Collected data entries:
import Mathlib
import Summits.Ventures.PercRepro2.Defs
import Summits.Ventures.PercRepro2.Harris
import Summits.Ventures.PercRepro2.Graph
import Summits.Ventures.PercRepro2.Events
import Summits.Ventures.PercRepro2.BHKEvents
import Summits.Ventures.PercRepro2.RProduct

/-!
# The avoidance-weighted centred product of two cluster memberships is nonnegative
(blind cell PercRepro2, mine-2 g20; proofs/MINE2-CUTU.md Theorem 3 (the β → 0 case) and M2-42)

One source `s`, three vertices `x, y, z`, product Bernoulli weights `p`; `L_v = 1[v ∈ C_s]`,
`τ_v = P(s ↔ v)`, `R_z = {s ↮ z}`.  **Theorem `centred_avoid_nonneg`:**

  `E[(L_x − τ_x)(L_y − τ_y) · 1_{R_z}] ≥ 0`,

multiplied out: `P(s↔x, s↔y, s↮z) − τ_x P(s↔y, s↮z) − τ_y P(s↔x, s↮z) + τ_x τ_y P(s↮z) ≥ 0`.

Proof: with `a = P(s↔x, s↮z)`, `b = P(s↔y, s↮z)`, `c = P(s↔x, s↔y, s↮z)`, `P = P(s↮z)`,
BHK06 Theorem 1.3 (`bhk_same_cluster_events`: the cluster of `s` is positively associated given
`s ↮ z`) gives `a b ≤ c P`, and Harris (`prob_inter_le_prob_mul_prob_of_isLowerSet`: `{s ↮ z}` is
decreasing, `{s ↔ x}` increasing) gives `a ≤ τ_x P`, `b ≤ τ_y P`; then
`P · (c − τ_x b − τ_y a + τ_x τ_y P) = (cP − ab) + (a − τ_x P)(b − τ_y P) ≥ 0`, and `P = 0`
forces `a = b = c = 0`.

**Corollary `cov_mem_mul_le` (the «(J2)» shape for one cluster):**

  `Cov(L_x, L_y L_z) ≤ Cov(L_x, L_y) + τ_y · Cov(L_x, L_z)`,

multiplied out: `P(s↔x,y,z) − τ_x P(s↔y,z) ≤ (P(s↔x,y) − τ_x τ_y) + τ_y (P(s↔x,z) − τ_x τ_z)`.
The same shape with the avoidance `1_{R_z}` replaced by a connection of a SECOND root
(`(C4-q)`, M2-38) is false; with the avoidance it is a theorem — the mechanism of the cut-vertex
theorem for the weighted (PM) (MINE2-CUTU.md §4–§7).
-/

namespace Summit.Ventures.PercRepro2

namespace AvoidCentred

variable {V : Type*} {E : Type*} [Fintype E] [DecidableEq E] [Fintype V] [DecidableEq V]
  {R : Type*} [CommRing R] [LinearOrder R] [IsStrictOrderedRing R]

/-- **The avoidance-weighted centred product is nonnegative** (BHK 1.3 + Harris):
`P(s↔x, s↔y, s↮z) − τ_x P(s↔y, s↮z) − τ_y P(s↔x, s↮z) + τ_x τ_y P(s↮z) ≥ 0`. -/
theorem centred_avoid_nonneg (p : E → R) (hp : IsProbVec p) (ends : E → Sym2 V) (s x y z : V) :
    0 ≤ prob p (connEvent ends s x ∩ connEvent ends s y ∩ (connEvent ends s z)ᶜ)
        - prob p (connEvent ends s x) * prob p (connEvent ends s y ∩ (connEvent ends s z)ᶜ)
        - prob p (connEvent ends s y) * prob p (connEvent ends s x ∩ (connEvent ends s z)ᶜ)
        + prob p (connEvent ends s x) * prob p (connEvent ends s y) *
            prob p (connEvent ends s z)ᶜ := by
  -- BHK 1.3 given `s ↮ z`, for the up-sets `{W | x ∈ W}`, `{W | y ∈ W}`
  have hB := bhk_same_cluster_events p hp ends s z (𝓤 := {W : Set V | x ∈ W})
    (𝓥 := {W : Set V | y ∈ W}) (fun _ _ h hW => h hW) (fun _ _ h hW => h hW)
  rw [RProduct.clusterInEvent_mem_eq, RProduct.clusterInEvent_mem_eq] at hB
  -- Harris: `{s ↮ z}` is a down-set, `{s ↔ v}` an up-set
  have hL : IsLowerSet (connEvent ends s z)ᶜ := (isUpperSet_connEvent ends s z).compl
  have ha := prob_inter_le_prob_mul_prob_of_isLowerSet hp hL (isUpperSet_connEvent ends s x)
  have hb := prob_inter_le_prob_mul_prob_of_isLowerSet hp hL (isUpperSet_connEvent ends s y)
  rw [Set.inter_comm] at ha hb
  -- names
  set a := prob p (connEvent ends s x ∩ (connEvent ends s z)ᶜ) with ha_def
  set b := prob p (connEvent ends s y ∩ (connEvent ends s z)ᶜ) with hb_def
  set c := prob p (connEvent ends s x ∩ connEvent ends s y ∩ (connEvent ends s z)ᶜ) with hc_def
  set P := prob p (connEvent ends s z)ᶜ with hP_def
  set τx := prob p (connEvent ends s x) with hτx
  set τy := prob p (connEvent ends s y) with hτy
  have hc0 : 0 ≤ c := prob_nonneg hp _
  have ha0 : 0 ≤ a := prob_nonneg hp _
  have hb0 : 0 ≤ b := prob_nonneg hp _
  have hP0 : 0 ≤ P := prob_nonneg hp _
  have hca : c ≤ a := prob_mono hp (Set.inter_subset_inter_left _ Set.inter_subset_left)
  have key : 0 ≤ P * (c - τx * b - τy * a + τx * τy * P) := by
    have h2 : 0 ≤ (a - τx * P) * (b - τy * P) :=
      mul_nonneg_of_nonpos_of_nonpos (by linarith) (by linarith)
    nlinarith [hB, h2]
  rcases eq_or_lt_of_le hP0 with hP | hP
  · -- `P = 0` forces `a = b = c = 0`
    have ha' : a = 0 := by
      apply le_antisymm _ ha0
      calc a ≤ P * τx := ha
        _ = 0 := by rw [← hP]; ring
    have hb' : b = 0 := by
      apply le_antisymm _ hb0
      calc b ≤ P * τy := hb
        _ = 0 := by rw [← hP]; ring
    have hc' : c = 0 := le_antisymm (hca.trans ha'.le) hc0
    rw [ha', hb', hc', ← hP]
    ring_nf
    exact le_refl _
  · exact (mul_nonneg_iff_of_pos_left hP).mp key

/-- **The «(J2)» inequality for one cluster**: `Cov(L_x, L_y L_z) ≤ Cov(L_x, L_y) + τ_y Cov(L_x, L_z)`,
i.e. `P(s↔x,y,z) − τ_x P(s↔y,z) ≤ (P(s↔x,y) − τ_x τ_y) + τ_y (P(s↔x,z) − τ_x τ_z)`. -/
theorem cov_mem_mul_le (p : E → R) (hp : IsProbVec p) (ends : E → Sym2 V) (s x y z : V) :
    prob p (connEvent ends s x ∩ connEvent ends s y ∩ connEvent ends s z)
        - prob p (connEvent ends s x) * prob p (connEvent ends s y ∩ connEvent ends s z) ≤
      (prob p (connEvent ends s x ∩ connEvent ends s y)
          - prob p (connEvent ends s x) * prob p (connEvent ends s y))
        + prob p (connEvent ends s y) *
          (prob p (connEvent ends s x ∩ connEvent ends s z)
            - prob p (connEvent ends s x) * prob p (connEvent ends s z)) := by
  have h := centred_avoid_nonneg p hp ends s x y z
  have e1 := prob_inter_add_prob_inter_compl p (connEvent ends s x ∩ connEvent ends s y)
    (connEvent ends s z)
  have e2 := prob_inter_add_prob_inter_compl p (connEvent ends s y) (connEvent ends s z)
  have e3 := prob_inter_add_prob_inter_compl p (connEvent ends s x) (connEvent ends s z)
  have e4 := prob_compl p (connEvent ends s z)
  have hc' : prob p (connEvent ends s x ∩ connEvent ends s y ∩ connEvent ends s z) =
      prob p (connEvent ends s x ∩ connEvent ends s y) -
        prob p (connEvent ends s x ∩ connEvent ends s y ∩ (connEvent ends s z)ᶜ) := by
    linarith [e1]
  have hb' : prob p (connEvent ends s y ∩ connEvent ends s z) =
      prob p (connEvent ends s y) - prob p (connEvent ends s y ∩ (connEvent ends s z)ᶜ) := by
    linarith [e2]
  have ha' : prob p (connEvent ends s x ∩ connEvent ends s z) =
      prob p (connEvent ends s x) - prob p (connEvent ends s x ∩ (connEvent ends s z)ᶜ) := by
    linarith [e3]
  rw [hc', hb', ha']
  rw [e4] at h
  have : prob p (connEvent ends s x ∩ connEvent ends s y) -
        prob p (connEvent ends s x ∩ connEvent ends s y ∩ (connEvent ends s z)ᶜ) -
      prob p (connEvent ends s x) *
        (prob p (connEvent ends s y) - prob p (connEvent ends s y ∩ (connEvent ends s z)ᶜ)) =
      (prob p (connEvent ends s x ∩ connEvent ends s y) -
          prob p (connEvent ends s x) * prob p (connEvent ends s y)) +
        prob p (connEvent ends s y) *
          (prob p (connEvent ends s x) - prob p (connEvent ends s x ∩ (connEvent ends s z)ᶜ) -
            prob p (connEvent ends s x) * prob p (connEvent ends s z)) -
      (prob p (connEvent ends s x ∩ connEvent ends s y ∩ (connEvent ends s z)ᶜ) -
          prob p (connEvent ends s x) * prob p (connEvent ends s y ∩ (connEvent ends s z)ᶜ) -
        prob p (connEvent ends s y) * prob p (connEvent ends s x ∩ (connEvent ends s z)ᶜ) +
        prob p (connEvent ends s x) * prob p (connEvent ends s y) *
          (1 - prob p (connEvent ends s z))) := by ring
  linarith [h, this]

end AvoidCentred

end Summit.Ventures.PercRepro2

▶ _Your goal_:
Return exactly, and only, the lines above starting at the line that contains "have ha := prob_inter_le_prob_mul_prob_of_isLowerSet" and ending at the line that contains "inequality for one".

▶ _Answer space_:
  have ha := prob_inter_le_prob_mul_prob_of_isLowerSet hp hL (isUpperSet_connEvent ends s x)
  have hb := prob_inter_le_prob_mul_prob_of_isLowerSet hp hL (isUpperSet_connEvent ends s y)
  rw [Set.inter_comm] at ha hb
  -- names
  set a := prob p (connEvent ends s x ∩ (connEvent ends s z)ᶜ) with ha_def
  set b := prob p (connEvent ends s y ∩ (connEvent ends s z)ᶜ) with hb_def
  set c := prob p (connEvent ends s x ∩ connEvent ends s y ∩ (connEvent ends s z)ᶜ) with hc_def
  set P := prob p (connEvent ends s z)ᶜ with hP_def
  set τx := prob p (connEvent ends s x) with hτx
  set τy := prob p (connEvent ends s y) with hτy
  have hc0 : 0 ≤ c := prob_nonneg hp _
  have ha0 : 0 ≤ a := prob_nonneg hp _
  have hb0 : 0 ≤ b := prob_nonneg hp _
  have hP0 : 0 ≤ P := prob_nonneg hp _
  have hca : c ≤ a := prob_mono hp (Set.inter_subset_inter_left _ Set.inter_subset_left)
  have key : 0 ≤ P * (c - τx * b - τy * a + τx * τy * P) := by
    have h2 : 0 ≤ (a - τx * P) * (b - τy * P) :=
      mul_nonneg_of_nonpos_of_nonpos (by linarith) (by linarith)
    nlinarith [hB, h2]
  rcases eq_or_lt_of_le hP0 with hP | hP
  · -- `P = 0` forces `a = b = c = 0`
    have ha' : a = 0 := by
      apply le_antisymm _ ha0
      calc a ≤ P * τx := ha
        _ = 0 := by rw [← hP]; ring
    have hb' : b = 0 := by
      apply le_antisymm _ hb0
      calc b ≤ P * τy := hb
        _ = 0 := by rw [← hP]; ring
    have hc' : c = 0 := le_antisymm (hca.trans ha'.le) hc0
    rw [ha', hb', hc', ← hP]
    ring_nf
    exact le_refl _
  · exact (mul_nonneg_iff_of_pos_left hP).mp key

/-- **The «(J2)» inequality for one cluster**: `Cov(L_x, L_y L_z) ≤ Cov(L_x, L_y) + τ_y Cov(L_x, L_z)`,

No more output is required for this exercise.